Phase-separated GUVs, electroformed with 20 or 5 molar % of cholesterol and fluorescent markers for the Lo and Ld phase, were treated as indicated and imaged within 1 h. (A) Representative example of phase-separated GUV containing 20 molar % of cholesterol. (B) Phase-separated GUVs were prepared as above with the Lo marker omitted. GUVs were treated with 10 μM of the M2AH-TMR peptide for 1 h and imaged. Arrows indicate clustered M2AH peptide at the phase boundary. (C) Phase-separated GUVs prepared as in Fig. 4a containing 20 molar % cholesterol or (D) 5 molar % were resuspended with lucifer yellow, treated with 10 μM of the M2AH peptide for 1 h and imaged. Ld phase is shown in red, the Lo phase in green and the aqueous media in blue. (E) Time lapse images of a GUV from Fig. 4d. Note: loss of the Ld signal in later time points is due to the rapid bleaching of the red signal. (F) Plasma membrane spheres were prepared from wt M2 expressing cells or (G) M2(AH-Mut) expressing cells, GM1 was crosslinked to mark the Lo phase (green) and spheres were stained for M2 (red). Scale bars indicate 10 μm. Arrows indicate sites of budding. See also Fig. S5 and Movie S4.
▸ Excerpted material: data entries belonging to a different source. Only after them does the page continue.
/-- **Compatibility of the spin fermion with the sign data of a site**: at a site `y ∈ Λ` with
`y - e₀, y - e₁ ∈ Λ` and its four plaquettes in the plaquette set of an admissible cut system, `kcObs`
is s-holomorphic at the upper corners and s-holomorphic or anti at the lower corners according to
`siteSign`. [cite: ChelkakHonglerIzyurovAnnals2015, Prop. 2.4 and §3.2] -/
theorem compatAt_kcObs (hc : IsKCCuts G₂ Λ cut P)
    (hG : ∀ v ∈ Λ, ∀ k : Fin 4, G₂.Adj v (v + cornerUnit k)) (hle : G₂ ≤ zdGraph 2)
    {y : Site 2} (hy : y ∈ Λ) (hyW : y + cornerUnit 2 ∈ Λ) (hyS : y + cornerUnit 3 ∈ Λ) (hP : ∀ k : Fin 4, faceAt y k ∈ P)
    (k : Fin 4) : CompatAt (kcObs G₂ Λ η B cut) (y, k) (siteSign B cut y k) := by
  obtain ⟨w0, wf0, wf3, -⟩ := westSite_facts y
  obtain ⟨s0, sf1, sf0, -⟩ := southSite_facts y
  obtain ⟨e0, e1, e2, e3⟩ := siteSign_apply B cut y
  fin_cases k
  · obtain ⟨he, hstep⟩ := hc.step_gaugeEquiv G₂ hy 1 (hP 1) (by rw [show (1 : Fin 4) + 3 = 0 from rfl]; exact hP 0)
    rw [show (1 : Fin 4) + 3 = 0 from rfl] at hstep
    show CompatAt _ (y, 0) (siteSign B cut y 0)
    rw [e0]
    exact (isSHolAt_kcObs_zero G₂ hG hle (hc.subset _ (hP 1)) he hstep).compatAt
  · have h1 : faceAt (y + cornerUnit 2) 0 ∈ P := by rw [wf0]; exact hP 1
    have h2 : faceAt (y + cornerUnit 2) (0 + 3) ∈ P := by rw [show (0 : Fin 4) + 3 = 3 from rfl, wf3]; exact hP 2
    obtain ⟨he, hstep⟩ := hc.step_gaugeEquiv G₂ hyW 0 h1 h2
    rw [show (0 : Fin 4) + 3 = 3 from rfl, wf0, wf3] at hstep
    simp only [cSrc] at he hstep
    show CompatAt _ (y, 1) (siteSign B cut y 1)
    rw [e1]
    exact (isSHolAt_kcObs_one G₂ hG hle (hc.subset _ (hP 1)) he hstep).compatAt
  · have h1 : faceAt (y + cornerUnit 3) 1 ∈ P := by rw [sf1]; exact hP 2
    have h2 : faceAt (y + cornerUnit 3) (1 + 3) ∈ P := by rw [show (1 : Fin 4) + 3 = 0 from rfl, sf0]; exact hP 3
    obtain ⟨he, hstep⟩ := hc.step_gaugeEquiv G₂ hyS 1 h1 h2
    rw [show (1 : Fin 4) + 3 = 0 from rfl, sf1, sf0] at hstep
    simp only [cSrc] at he hstep
    show CompatAt _ (y, 2) (siteSign B cut y 2)
    rw [e2]
    have hhv := pm_eq_of_mul_eq (hLowSign_cases B (y + cornerUnit 2)) (vLowSign_cases B cut (y + cornerUnit 3))
    rcases pm_mul (hLowSign_cases B (y + cornerUnit 2)) (vLowSign_cases B cut (y + cornerUnit 3)) with hp | hp <;> rw [hp]
    · exact (isSHolAt_kcObs_two G₂ hG hle (hc.subset _ (hP 2)) he hstep (hhv.1 hp)).compatAt
    · exact (isAntiAt_kcObs_two G₂ hG hle (hc.subset _ (hP 2)) he hstep (hhv.2 hp)).compatAt
  · obtain ⟨he, hstep⟩ := hc.step_gaugeEquiv G₂ hy 0 (hP 0) (by rw [show (0 : Fin 4) + 3 = 3 from rfl]; exact hP 3)
    rw [show (0 : Fin 4) + 3 = 3 from rfl] at hstep
    show CompatAt _ (y, 3) (siteSign B cut y 3)
    rw [e3]
    have hhv := pm_eq_of_mul_eq (vLowSign_cases B cut (y + cornerUnit 3)) (hLowSign_cases B y)
    rcases pm_mul (vLowSign_cases B cut (y + cornerUnit 3)) (hLowSign_cases B y) with hp | hp <;> rw [hp]
    · exact (isSHolAt_kcObs_three G₂ hG hle (hc.subset _ (hP 0)) he hstep (hhv.1 hp)).compatAt
    · exact (isAntiAt_kcObs_three G₂ hG hle (hc.subset _ (hP 0)) he hstep (hhv.2 hp)).compatAt

/-- **Bulk data of a site** for `compatAt_kcObs`: the site, its west and south neighbours in the
volume and its four plaquettes in the plaquette set. [folklore] -/
structure SiteData (Λ : Finset (Site 2)) (P : Set (Site 2)) (y : Site 2) : Prop where
  mem : y ∈ Λ
  west : y + cornerUnit 2 ∈ Λ
  south : y + cornerUnit 3 ∈ Λ
  faces : ∀ k : Fin 4, faceAt y k ∈ P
Figure 5. M2 Causes Membrane Budding in vivo

(A) 293T cells were transfected with M2 or M2(AH-Mut) expression plasmids and 24 h post-transfection the supernatant was harvested, concentrated, and M2 content was analyzed by western blot as compared to whole cell lysates. Values indicate average +/− standard deviation of the percentage of M2 found in the supernatant and calculated from a minimum of three repeats. M2-low indicates cells transfected with a 4-fold reduction of DNA to provide comparable M2 expression levels to that of M2(AH-Mut). The vertical line indicates separate blots. (B) Concentrated supernatant from Fig. 5a was analyzed by electron microscopy. Scale bars indicate 100 nm. The inset is an enlargement of a 100nm square region of the panel below.

Figure 6. M2 Localizes to the Neck of Budding Virions

MDCK cells were infected with an MOI of 3 pfu/cell of A/Udorn/72 for 18 h. (A) Virus-infected cells were fixed and processed for immunofluorescent detection of HA (shown in green) and M2 (shown in red). (B) Magnification of images shown in Fig. 6a. Scale bars indicate 10 μm. (C) Virus-infected cells were stained for M2 via immuno-gold labeling and thin sections were analyzed by electron microscopy. (D) Magnification of images shown in Fig. 6c. Scale bars indicate 100 nm. Arrows indicate M2 foci at sites of virus budding. See also Fig. S6.

Figure 7. The M2 Amphipathic Helix is Necessary for Membrane Scission and Virion Release

MDCK cells were infected with an MOI of 3 pfu/cell of (A) A/Udorn/72, (A-C) A/Udorn/72 M2(AH-Mut) or (D) A/Udorn/72-ΔM2 for 18 h and thin sections were analyzed by electron microscopy. M2 was detected via immunogold labeling in (B). Arrows indicate foci of M2 at points of failed membrane scission. Scale bars indicate 100 nm.